» Task instructions: Your answer is to be the count alone: the number of lines in the data below where "maps" appears.

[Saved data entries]
import Literature.AlgebraicGeometry.Resolution.HenselizedFunctionFieldsProofs
import Mathlib.FieldTheory.Galois.Basic
import HarnessLib

/-!
# Towers of normal extensions of degree `p`: normal steps and rebasing inside an ambient field

Topic: `Literature/AlgebraicGeometry/Resolution` (valued function fields). PROVED bookkeeping for
the towers `IsNormalPTower` / steps `IsNormalStep` of `HenselizedFunctionFields.lean` (F.-V.
Kuhlmann, *Elimination of ramification I*, Trans. AMS 362 (2010) = arXiv:1003.5678, §5, p. 19:
"a finite tower of normal extensions of degree `p`"), used by `TameTowerPGroupTowers.lean` and
`TameTowerInertiaField.lean`. All fields are subfields of one ambient field `Ω`; a finite Galois
extension of a subfield `M ≤ Ω` is an intermediate field `L` of `Ω|M`, its subextensions are
`IntermediateField M L`, pushed into `Ω` by Mathlib's `IntermediateField.lift`.

* `IsNormalPTower.trans` — towers concatenate.
* `isNormalStep_iff`, `isNormalStep_lift` — a normal intermediate field of degree `p` is a
  normal step `IsNormalStep p`.
* Rebasing (`exists_rebase_equiv`, `exists_rebaseAutHom`, …): `L|M` finite Galois and `S` an
  intermediate field; then `L`, as an intermediate field of `Ω` over the subfield of `Ω`
  underlying `S` (`Subfield.extendScalars (lift_toSubfield_le S)`), is finite Galois
  (`isGalois_extendScalars_lift`) of degree `[L : S]` (`finrank_extendScalars_lift`), its Galois
  group embeds into `Gal(L|M)` inside the subgroup fixing `S` (`exists_rebaseAutHom`; so it is a
  `p`-group when that subgroup is, `isPGroup_extendScalars_lift`), and intermediate fields above
  `S` rebase (`exists_rebase_intermediateField`). No new definitions: the identifications are
  packaged as existence statements, since only their consequences are used.

Everything here is standard field theory, [folklore].
-/

noncomputable section

open Module IntermediateField Polynomial

namespace Literature.AlgebraicGeometry.Resolution

universe u

variable {Ω : Type u} [Field Ω]

/-! ### Concatenation; normal steps from intermediate fields -/

/-- Towers of normal extensions of degree `p` concatenate. [folklore] -/
theorem IsNormalPTower.trans {p : ℕ} {M T T' : Subfield Ω} (h : IsNormalPTower p M T)
    (h' : IsNormalPTower p T T') : IsNormalPTower p M T' := by
  induction h with
  | refl M => exact h'
  | step h₁ _ ih => exact IsNormalPTower.step h₁ (ih h')

/-- `(⊥ : IntermediateField M Ω)` has underlying subfield `M`. [folklore] -/
theorem bot_toSubfield (M : Subfield Ω) : (⊥ : IntermediateField M Ω).toSubfield = M := by
  ext x
  rw [IntermediateField.mem_toSubfield, IntermediateField.mem_bot]
  constructor
  · rintro ⟨c, rfl⟩
    exact c.2
  · intro hx
    exact ⟨⟨x, hx⟩, rfl⟩

/-- A normal step in terms of an intermediate field of `Ω|M`: `IsNormalStep p M K` iff
`[K : M] = p` and `K|M` is normal. [folklore] -/
theorem isNormalStep_iff {p : ℕ} {M : Subfield Ω} (K : IntermediateField M Ω) :
    IsNormalStep p M K.toSubfield ↔ finrank M K = p ∧ Normal M K := by
  constructor
  · rintro ⟨h, hd, hn⟩
    rw [extendScalars_toSubfield_eq K h] at hd hn
    exact ⟨hd, hn⟩
  · rintro ⟨hd, hn⟩
    refine ⟨subfield_le_toSubfield K, ?_, ?_⟩
    · rw [extendScalars_toSubfield_eq K (subfield_le_toSubfield K)]
      exact hd
    · rw [extendScalars_toSubfield_eq K (subfield_le_toSubfield K)]
      exact hn

/-- A normal intermediate field `K` of degree `p` of `L|M` gives a normal step `M ≤ K` (as
subfields of `Ω`). [folklore] -/
theorem isNormalStep_lift {p : ℕ} {M : Subfield Ω} {L : IntermediateField M Ω}
    (K : IntermediateField M L) [Normal M K] (hd : finrank M K = p) :
    IsNormalStep p M (lift K).toSubfield := by
  rw [isNormalStep_iff]
  exact ⟨by rw [← hd]; exact (liftAlgEquiv K).toLinearEquiv.finrank_eq.symm,
    Normal.of_algEquiv (liftAlgEquiv K)⟩

/-! ### Rebasing a finite Galois extension inside `Ω` to an intermediate field -/

section Rebase

variable {M : Subfield Ω} {L : IntermediateField M Ω} (S : IntermediateField M L)

/-- `M ≤ lift S` (underlying subfields). [folklore] -/
theorem le_lift_toSubfield : M ≤ (lift S).toSubfield := subfield_le_toSubfield (lift S)

/-- `lift S ≤ L` (underlying subfields). [folklore] -/
theorem lift_toSubfield_le : (lift S).toSubfield ≤ L.toSubfield := fun _ hx => lift_le S hx

/-- Membership in the rebased top field `L`, now an intermediate field over `lift S`. [folklore] -/
theorem mem_extendScalars_lift_iff (x : Ω) :
    x ∈ Subfield.extendScalars (lift_toSubfield_le S) ↔ x ∈ L := Iff.rfl

/-- **Rebasing equivalences**: `S ≃ (lift S : Subfield Ω)` and `L ≃ L` (the latter now an
intermediate field over `lift S`), both the identity on `Ω`, compatible with the structure maps.
[folklore] -/
theorem exists_rebase_equiv :
    ∃ (f : S ≃+* (lift S).toSubfield) (g : L ≃+* Subfield.extendScalars (lift_toSubfield_le S)),
      (algebraMap (lift S).toSubfield (Subfield.extendScalars (lift_toSubfield_le S))).comp
          (f : S →+* (lift S).toSubfield) =
        (g : L →+* Subfield.extendScalars (lift_toSubfield_le S)).comp (algebraMap S L) ∧
      (∀ x : S, ((f x : (lift S).toSubfield) : Ω) = x) ∧
      ∀ x : L, ((g x : Subfield.extendScalars (lift_toSubfield_le S)) : Ω) = x := by
  refine ⟨{ toFun := fun x => ⟨x.1.1, (mem_lift x.1).mpr x.2⟩
            invFun := fun x => ⟨⟨x.1, lift_le S x.2⟩, (mem_lift ⟨x.1, lift_le S x.2⟩).mp x.2⟩
            left_inv := fun _ => rfl
            right_inv := fun _ => rfl
            map_mul' := fun _ _ => rfl
            map_add' := fun _ _ => rfl },
          { toFun := fun x => ⟨x.1, x.2⟩
            invFun := fun x => ⟨x.1, x.2⟩
            left_inv := fun _ => rfl
            right_inv := fun _ => rfl
            map_mul' := fun _ _ => rfl
            map_add' := fun _ _ => rfl }, RingHom.ext fun _ => Subtype.ext rfl, fun _ => rfl, fun _ => rfl⟩

/-- `L` is finite over `lift S` if it is finite over `M`. [folklore] -/
theorem finiteDimensional_extendScalars_lift [FiniteDimensional M L] :
    FiniteDimensional (lift S).toSubfield (Subfield.extendScalars (lift_toSubfield_le S)) := by
  haveI : FiniteDimensional S L := Module.Finite.of_restrictScalars_finite M S L
  obtain ⟨f, g, h, -, -⟩ := exists_rebase_equiv S
  exact Module.Finite.of_equiv_equiv f g h

/-- `[L : lift S] = [L : S]`. [folklore] -/
theorem finrank_extendScalars_lift :
    finrank (lift S).toSubfield (Subfield.extendScalars (lift_toSubfield_le S)) = finrank S L := by
  obtain ⟨f, g, h, -, -⟩ := exists_rebase_equiv S
  exact (Algebra.finrank_eq_of_equiv_equiv f g h).symm

/-- `L` is Galois over `lift S` if it is Galois over `M`. [folklore] -/
theorem isGalois_extendScalars_lift [FiniteDimensional M L] [IsGalois M L] :
    IsGalois (lift S).toSubfield (Subfield.extendScalars (lift_toSubfield_le S)) := by
  haveI : IsGalois S L := IsGalois.tower_top_of_isGalois M S L
  obtain ⟨f, g, h, -, -⟩ := exists_rebase_equiv S
  exact IsGalois.of_equiv_equiv (f := f) (g := g) h

/-- **The Galois group of `L` over `lift S` embeds into `Gal(L|M)`, inside the subgroup fixing
`S`** (an automorphism over `lift S` is an automorphism over `M` fixing `S`). [folklore] -/
theorem exists_rebaseAutHom :
    ∃ φ : (Subfield.extendScalars (lift_toSubfield_le S) ≃ₐ[(lift S).toSubfield]
        Subfield.extendScalars (lift_toSubfield_le S)) →* (L ≃ₐ[M] L),
      Function.Injective φ ∧ ∀ σ, φ σ ∈ S.fixingSubgroup := by
  obtain ⟨f, g, hfg, hf, hg⟩ := exists_rebase_equiv S
  -- `g` identifies the two structure maps out of `M`
  have hgM : ∀ c : M, g (algebraMap M L c) =
      algebraMap (lift S).toSubfield (Subfield.extendScalars (lift_toSubfield_le S))
        ⟨c, le_lift_toSubfield S c.2⟩ := fun c => Subtype.ext (by rw [hg]; rfl)
  have hgS : ∀ x : L, x ∈ S → ∃ c : (lift S).toSubfield, g x =
      algebraMap (lift S).toSubfield (Subfield.extendScalars (lift_toSubfield_le S)) c :=
    fun x hx => ⟨⟨x, (mem_lift x).mpr hx⟩, Subtype.ext (by rw [hg]; rfl)⟩
  let φ₀ : (Subfield.extendScalars (lift_toSubfield_le S) ≃ₐ[(lift S).toSubfield]
      Subfield.extendScalars (lift_toSubfield_le S)) → (L ≃ₐ[M] L) := fun σ =>
    AlgEquiv.ofRingEquiv (f := (g.trans σ.toRingEquiv).trans g.symm) (fun c => by
      change g.symm (σ (g (algebraMap M L c))) = algebraMap M L c
      rw [hgM, AlgEquiv.commutes, ← hgM, RingEquiv.symm_apply_apply])
  have hφ₀ : ∀ σ (x : L), φ₀ σ x = g.symm (σ (g x)) := fun _ _ => rfl
  refine ⟨{ toFun := φ₀
            map_one' := AlgEquiv.ext fun x => by
              rw [hφ₀, AlgEquiv.one_apply, AlgEquiv.one_apply, RingEquiv.symm_apply_apply]
            map_mul' := fun σ τ => AlgEquiv.ext fun x => by
              rw [AlgEquiv.mul_apply, hφ₀, hφ₀, hφ₀, AlgEquiv.mul_apply,
                RingEquiv.apply_symm_apply] }, ?_, ?_⟩
  · intro σ τ h
    apply AlgEquiv.ext
    intro y
    have h1 : φ₀ σ (g.symm y) = φ₀ τ (g.symm y) := AlgEquiv.congr_fun h (g.symm y)
    rw [hφ₀, hφ₀, RingEquiv.apply_symm_apply] at h1
    exact g.symm.injective h1
  · intro σ
    rw [IntermediateField.mem_fixingSubgroup_iff]
    intro x hx
    obtain ⟨c, hc⟩ := hgS x hx
    change φ₀ σ x = x
    rw [hφ₀, hc, AlgEquiv.commutes, ← hc, RingEquiv.symm_apply_apply]

/-- The Galois group of `L` over `lift S` is a `p`-group if the subgroup fixing `S` is.
[folklore] -/
theorem isPGroup_extendScalars_lift {p : ℕ} (hS : IsPGroup p S.fixingSubgroup) :
    IsPGroup p (Subfield.extendScalars (lift_toSubfield_le S) ≃ₐ[(lift S).toSubfield]
      Subfield.extendScalars (lift_toSubfield_le S)) := by
  obtain ⟨φ, hinj, hmem⟩ := exists_rebaseAutHom S
  intro σ
  obtain ⟨k, hk⟩ := hS ⟨φ σ, hmem σ⟩
  refine ⟨k, hinj ?_⟩
  rw [map_pow, map_one]
  exact congrArg Subtype.val hk

/-- An intermediate field `K ≥ S` of `L|M`, rebased: an intermediate field of `L|lift S` with the
same underlying subfield of `Ω`. [folklore] -/
theorem exists_rebase_intermediateField (K : IntermediateField M L) (hSK : S ≤ K) :
    ∃ K' : IntermediateField (lift S).toSubfield (Subfield.extendScalars (lift_toSubfield_le S)),
      (lift K').toSubfield = (lift K).toSubfield := by
  have hle : (lift S).toSubfield ≤ (lift K).toSubfield := by
    intro x hx
    exact (mem_lift ⟨x, lift_le S hx⟩).mpr (hSK ((mem_lift ⟨x, lift_le S hx⟩).mp hx))
  have hKL : Subfield.extendScalars hle ≤ Subfield.extendScalars (lift_toSubfield_le S) := by
    intro x hx
    exact lift_le K hx
  refine ⟨IntermediateField.restrict hKL, ?_⟩
  rw [lift_restrict, Subfield.extendScalars_toSubfield]

end Rebase

end Literature.AlgebraicGeometry.Resolution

» Response area: 2